import Summits.AtomisticToContinuum.Crystallization.Theorems.ExcessDecayLiouvilleAuxGradient
import Summits.AtomisticToContinuum.Crystallization.Theorems.ExcessDecayLiouvilleCutoff
import Summits.AtomisticToContinuum.Crystallization.Theorems.ExcessDecayLiouvilleChainDefs

/-!
# Route `ExcessDecayLiouville`: the uniform global gradient bound along the chain (nonlinear half, XXXVIII)

Harmonic-replacement architecture for item `ExcessDecay` (stmt-AtomisticToContinuum-9334), nonlinear half.
`NN_total_le` combines `global_gradient` (radial site cut-off of width `r/4`) with `aux_gradient` (auxiliary cut-off
`= 1` on the sites of `B_{7r/8}(c)`) into ONE bound `NN[χ·ũ, c₀, X] ≤ ntotOf κ r δ ε Du`, uniform in the relaxed
approximant `aff` as long as its sublattice jump and slope are below the thresholds `1/100`, `1/(200r)` and the
displacement `ũ = (π − id) − aff` is bounded by `Du` on the sites of `B_r(c)`.  This is the global near-neighbour
energy fed to every scale of the chain.
All `[folklore]`; helper lemmas, nothing here closes an item.
-/

noncomputable section

namespace Summit.AtomisticToContinuum.Crystallization.Theorems.ExcessDecayLiouville

open scoped BigOperators Topology InnerProductSpace RealInnerProductSpace Classical
open Literature.MathematicalPhysics.StatisticalMechanics
open Summit.AtomisticToContinuum.Crystallization.Theorems.PhononStabilityNegative

-- Local notation: the force-constant map `K(e)w = h(|e|²)w + 2⟪e,w⟫h′(|e|²)e`.
local notation3 "𝕂[" e "] " w:max =>
  (-((‖e‖ ^ 2)⁻¹) ^ 7 + ((‖e‖ ^ 2)⁻¹) ^ 4) • w + (2 * ⟪e, w⟫ * (7 * ((‖e‖ ^ 2)⁻¹) ^ 8 - 4 * ((‖e‖ ^ 2)⁻¹) ^ 5)) • e
-- Local notation: the pair force `F(x) = h(|x|²) x`.
local notation3 "𝐅[" x "]" => ((-((‖x‖ ^ 2)⁻¹) ^ 7 + ((‖x‖ ^ 2)⁻¹) ^ 4) • x)

section

variable {X : Set (EuclideanSpace ℝ (Fin 3))} {c : EuclideanSpace ℝ (Fin 3)} {r ε δ κ : ℝ}
  {t : Fin 2 → EuclideanSpace ℝ (Fin 3)} {A : EuclideanSpace ℝ (Fin 3) →L[ℝ] EuclideanSpace ℝ (Fin 3)}
  {π : EuclideanSpace ℝ (Fin 3) → EuclideanSpace ℝ (Fin 3)}
  {aff : (EuclideanSpace ℝ (Fin 3)) → (EuclideanSpace ℝ (Fin 3))} {a : Fin 2 → EuclideanSpace ℝ (Fin 3)}
  {B : (EuclideanSpace ℝ (Fin 3)) →L[ℝ] (EuclideanSpace ℝ (Fin 3))} {x₀ : EuclideanSpace ℝ (Fin 3)}

variable (hA : Adm₀ A) (hI : Inner₀ t A)

set_option quotPrecheck false in
-- Local notation: the operator row `(L v)(p)`.
local notation "𝕃" v:max " @ " p:max =>
  tsum (fun q : Sites₀ t A => (if ((p : Sites₀ t A) : EuclideanSpace ℝ (Fin 3)) ≠ q then
    𝕂[((p : Sites₀ t A) : EuclideanSpace ℝ (Fin 3)) - q] (v ((p : Sites₀ t A) : EuclideanSpace ℝ (Fin 3)) - v q) else 0))
set_option quotPrecheck false in
-- Local notation: the finite near-neighbour form on the ball of radius `X` about the centre `cc`.
local notation "NN[" v ", " cc ", " X "]" =>
  (∑ p ∈ (finite_sites_dist_le (t := t) (A := A) hA hI cc X).toFinset,
    ∑ q ∈ (finite_sites_dist_le (t := t) (A := A) hA hI cc X).toFinset,
      (if p ≠ q ∧ dist p q ≤ 11 / 10 then ‖v p - v q‖ ^ 2 else (0 : ℝ)))
set_option quotPrecheck false in
-- Local notation: the radial site cut-off `= 1` on the sites of `B_{r₁}(c)`, `0` beyond `r₁ + w`, slope `1/w`.
local notation "𝛘[" r₁ ", " w "]" =>
  (fun x : EuclideanSpace ℝ (Fin 3) => (if x ∈ Sites₀ t A then max (min 1 ((r₁ + w - dist x c) / w)) 0 else 0))

include hA hI in
/-- **The uniform global gradient bound** (see the module docstring). [folklore] -/
theorem NN_total_le (hκ0 : 0 < κ)
    (hκ : ∀ v : (EuclideanSpace ℝ (Fin 3)) → (EuclideanSpace ℝ (Fin 3)), (Function.support v).Finite →
      Function.support v ⊆ Sites₀ t A → κ * nnForm t A v ≤ ∑' p : Sites₀ t A, ⟪𝕃 v @ p, v p⟫)
    (hX : X.Finite) (hsep : Sep₀ X δ) (hequil : Equil₀ X) (hδ : 0 < δ) (hδ1 : δ ≤ 1)
    (hε0 : 0 ≤ ε) (hε : 2 * ε < δ) (hr : 64 ≤ r)
    (hXb : ∀ p ∈ X, dist p c ≤ r → ∃ m : Fin 2, ∃ z ∈ Λ₀, dist p (t m + A z) ≤ ε)
    (hπ : ∀ s' ∈ Sites₀ t A, dist s' c ≤ r → π s' ∈ X ∧ dist (π s') s' ≤ ε)
    (hinj : ∀ s₁ ∈ Sites₀ t A, ∀ s₂ ∈ Sites₀ t A, dist s₁ c ≤ r → dist s₂ c ≤ r → π s₁ = π s₂ → s₁ = s₂)
    (SR : Finset (EuclideanSpace ℝ (Fin 3))) (hSR : ∀ x, x ∈ SR ↔ x ∈ Sites₀ t A ∧ dist x c ≤ r)
    (haff : ∀ (m : Fin 2) (z : EuclideanSpace ℝ (Fin 3)), z ∈ Λ₀ → aff (t m + A z) = a m + B (t m + A z - x₀))
    (hrelax : ∀ s : Sites₀ t A, (∑' q : Sites₀ t A, (if (s : EuclideanSpace ℝ (Fin 3)) ≠ q then
        𝐅[((s : EuclideanSpace ℝ (Fin 3)) - q) + (aff s - aff q)] else 0)) = 0)
    (ha : ‖a 0 - a 1‖ ≤ 1 / 100) (hB : ‖B‖ ≤ 1 / 100) (hBr : 2 * r * ‖B‖ ≤ 1 / 100)
    {Du : ℝ} (hDu0 : 0 ≤ Du) (hDu1 : Du ≤ 1 / 20) (hDu : ∀ x ∈ SR, ‖(π x - x) - aff x‖ ≤ Du)
    (hΛκ : 4000000 * (210000 * ((25 / 23) * (2 * Du + 1 / 100) + 1 / 100)) ≤ κ / 12)
    (c₀ : EuclideanSpace ℝ (Fin 3)) (Xr : ℝ) :
    NN[(fun x => 𝛘[r / 2, r / 4] x • ((π x - x) - aff x)), c₀, Xr] ≤ ntotOf κ r δ ε Du := by
  have hr0 : 0 < r := by linarith
  have hSRS : ∀ x ∈ SR, x ∈ Sites₀ t A := fun x hx => ((hSR x).1 hx).1
  -- the Lipschitz modulus at the actual data is below the one at the thresholds
  have hΛmono : 210000 * ((25 / 23) * (2 * Du + ‖a 0 - a 1‖) + ‖B‖) ≤ 210000 * ((25 / 23) * (2 * Du + 1 / 100) + 1 / 100) := by
    nlinarith [norm_nonneg (a 0 - a 1), norm_nonneg B]
  have hΛκ' : 4000000 * (210000 * ((25 / 23) * (2 * Du + ‖a 0 - a 1‖) + ‖B‖)) ≤ κ / 12 := by nlinarith [hΛmono]
  -- (1) the auxiliary cut-off and `aux_gradient`
  have hw8 : 0 < r / 8 := by positivity
  have hχ'0 : ∀ q ∈ Sites₀ t A, q ∉ SR → 𝛘[7 * r / 8, r / 8] q = 0 := by
    intro q hq hqSR
    have hqc : r < dist q c := lt_of_not_ge fun h => hqSR ((hSR q).2 ⟨hq, h⟩)
    exact siteCutoff_eq_zero_of_le hw8 (by linarith)
  have hχ'S : ∀ x, x ∉ Sites₀ t A → 𝛘[7 * r / 8, r / 8] x = 0 := fun x hx => siteCutoff_eq_zero_of_not_mem hx
  have hχ'abs : ∀ x, |𝛘[7 * r / 8, r / 8] x| ≤ 1 := fun x => by
    rw [abs_of_nonneg (siteCutoff_nonneg c _ _ x)]; exact siteCutoff_le_one c _ _ x
  have hχ'1abs : ∀ x, |1 - 𝛘[7 * r / 8, r / 8] x| ≤ 1 := fun x => by
    have h0 := siteCutoff_nonneg (t := t) (A := A) c (7 * r / 8) (r / 8) x
    have h1 := siteCutoff_le_one (t := t) (A := A) c (7 * r / 8) (r / 8) x
    rw [abs_le]; constructor <;> linarith
  have hχ'one : ∀ q ∈ SR, dist q c ≤ 7 * r / 8 → 𝛘[7 * r / 8, r / 8] q = 1 :=
    fun q hq hqc => siteCutoff_eq_one hw8 (hSRS q hq) hqc
  have hf'fin : (Function.support (fun x => 𝛘[7 * r / 8, r / 8] x • ((π x - x) - aff x))).Finite := by
    refine (siteCutoff_support_finite hA hI c (7 * r / 8) hw8).subset fun x hx => ?_
    simp only [Function.mem_support, ne_eq] at hx ⊢
    intro h0; apply hx; simp only [h0, zero_smul]
  have haux := aux_gradient hA hI hκ0 hκ hX hsep hequil hδ hδ1 hε0 hε hr hXb hπ hinj SR hSR
    (𝛘[7 * r / 8, r / 8]) hχ'0 hχ'S hχ'abs hχ'1abs hχ'one haff hrelax ha hBr
    (fun x => (π x - x) - aff x) (fun x => 𝛘[7 * r / 8, r / 8] x • ((π x - x) - aff x)) rfl rfl hf'fin hDu0 hDu1 hDu hΛκ'
  -- (2) replace the data by the thresholds
  have e1 : 27 * r / 32 - 13 * r / 16 = r / 32 := by ring
  have e2 : r - 27 * r / 32 = 5 * r / 32 := by ring
  rw [e1, e2] at haux
  have hG : NN[(fun x => (π x - x) - aff x), c, 13 * r / 16] ≤
      2 ^ (5 + 1) *
        (((2 / κ * (19 * 16 * (1024 / ((23 / 25 : ℝ) ^ 3 * (23 / 25 : ℝ) ^ 3))) +
            16 * (11 / 10 : ℝ) ^ 8 * (1024 / ((23 / 25 : ℝ) ^ 3 * (23 / 25 : ℝ) ^ 3))) *
            (32 * (2 * (27 * r / 32)) ^ 3 * Du ^ 2) * (r / 32) ^ 3 +
          2 / κ * (38 * 4 ^ 5 * (1024 / (23 / 25 : ℝ) ^ 3) * (32 * (2 * (27 * r / 32)) ^ 3 * Du ^ 2) +
            (210000 * ((25 / 23) * (2 * Du + 1 / 100) + 1 / 100)) * 20 ^ 5 * ((7 / 2) * (1024 / (23 / 25 : ℝ) ^ 3) *
              (32 * (27 * r / 32) ^ 3 * Du ^ 2) + ((1024 / (23 / 25 : ℝ) ^ 3) * (32 * r ^ 3 * Du ^ 2)) / 2)) +
          120 ^ 5 * (160 * (32 * (27 * r / 32) ^ 3 * Du ^ 2))) / (r / 32) ^ 5) +
      2 * (2 / κ * ((31488 * (1024 / ((23 / 25 : ℝ) ^ 3 * (5 * r / 32) ^ 4)) + 2048 / (δ ^ 3 * (5 * r / 32 - 2 * ε) ^ 4) +
          (38 * Du * (1024 / ((23 / 25 : ℝ) ^ 3 * (r / 32) ^ 5)) + 38 * Du * (1024 / ((23 / 25 : ℝ) ^ 3 * (5 * r / 32) ^ 5)))) *
            Du * (32 * (27 * r / 32) ^ 3) +
          (210000 * ((25 / 23) * (2 * Du + 1 / 100) + 1 / 100)) * (8192 * (27 * r / 32) ^ 3 * 0) / 2 +
          19 * 8192 * (27 * r / 32) ^ 3 * ((13 * r / 16)⁻¹ ^ 8 * (32 * r ^ 3 * Du ^ 2)))) := by
    refine haux.trans ?_
    gcongr
  -- (3) the radial cut-off of width r/4 and `global_gradient`
  have hw4 : 0 < r / 4 := by positivity
  have hχabs : ∀ x, |𝛘[r / 2, r / 4] x| ≤ 1 := fun x => by
    rw [abs_of_nonneg (siteCutoff_nonneg c _ _ x)]; exact siteCutoff_le_one c _ _ x
  have hlip : ∀ p q : Sites₀ t A, |𝛘[r / 2, r / 4] p - 𝛘[r / 2, r / 4] q| ≤ ‖(p : EuclideanSpace ℝ (Fin 3)) - q‖ / (r / 4) :=
    fun p q => abs_siteCutoff_sub_le hw4 p q
  have hχfar : ∀ x ∈ Sites₀ t A, 3 * r / 4 < dist x c → 𝛘[r / 2, r / 4] x = 0 :=
    fun x _ hxd => siteCutoff_eq_zero_of_le hw4 (by linarith)
  have hglob := global_gradient hA hI hr SR hSR (𝛘[r / 2, r / 4]) hχabs hw4 hlip hχfar (fun x => (π x - x) - aff x) hDu hG c₀ Xr
  refine hglob.trans (le_of_eq ?_)
  unfold ntotOf
  rw [e1, e2]

end

end Summit.AtomisticToContinuum.Crystallization.Theorems.ExcessDecayLiouville

end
* * * * * * * * *
**BRIEF**
Look over the material above and report how many of its lines have the string "intro" in them, nothing more.

**REPLY TO THE EXERCISE**
2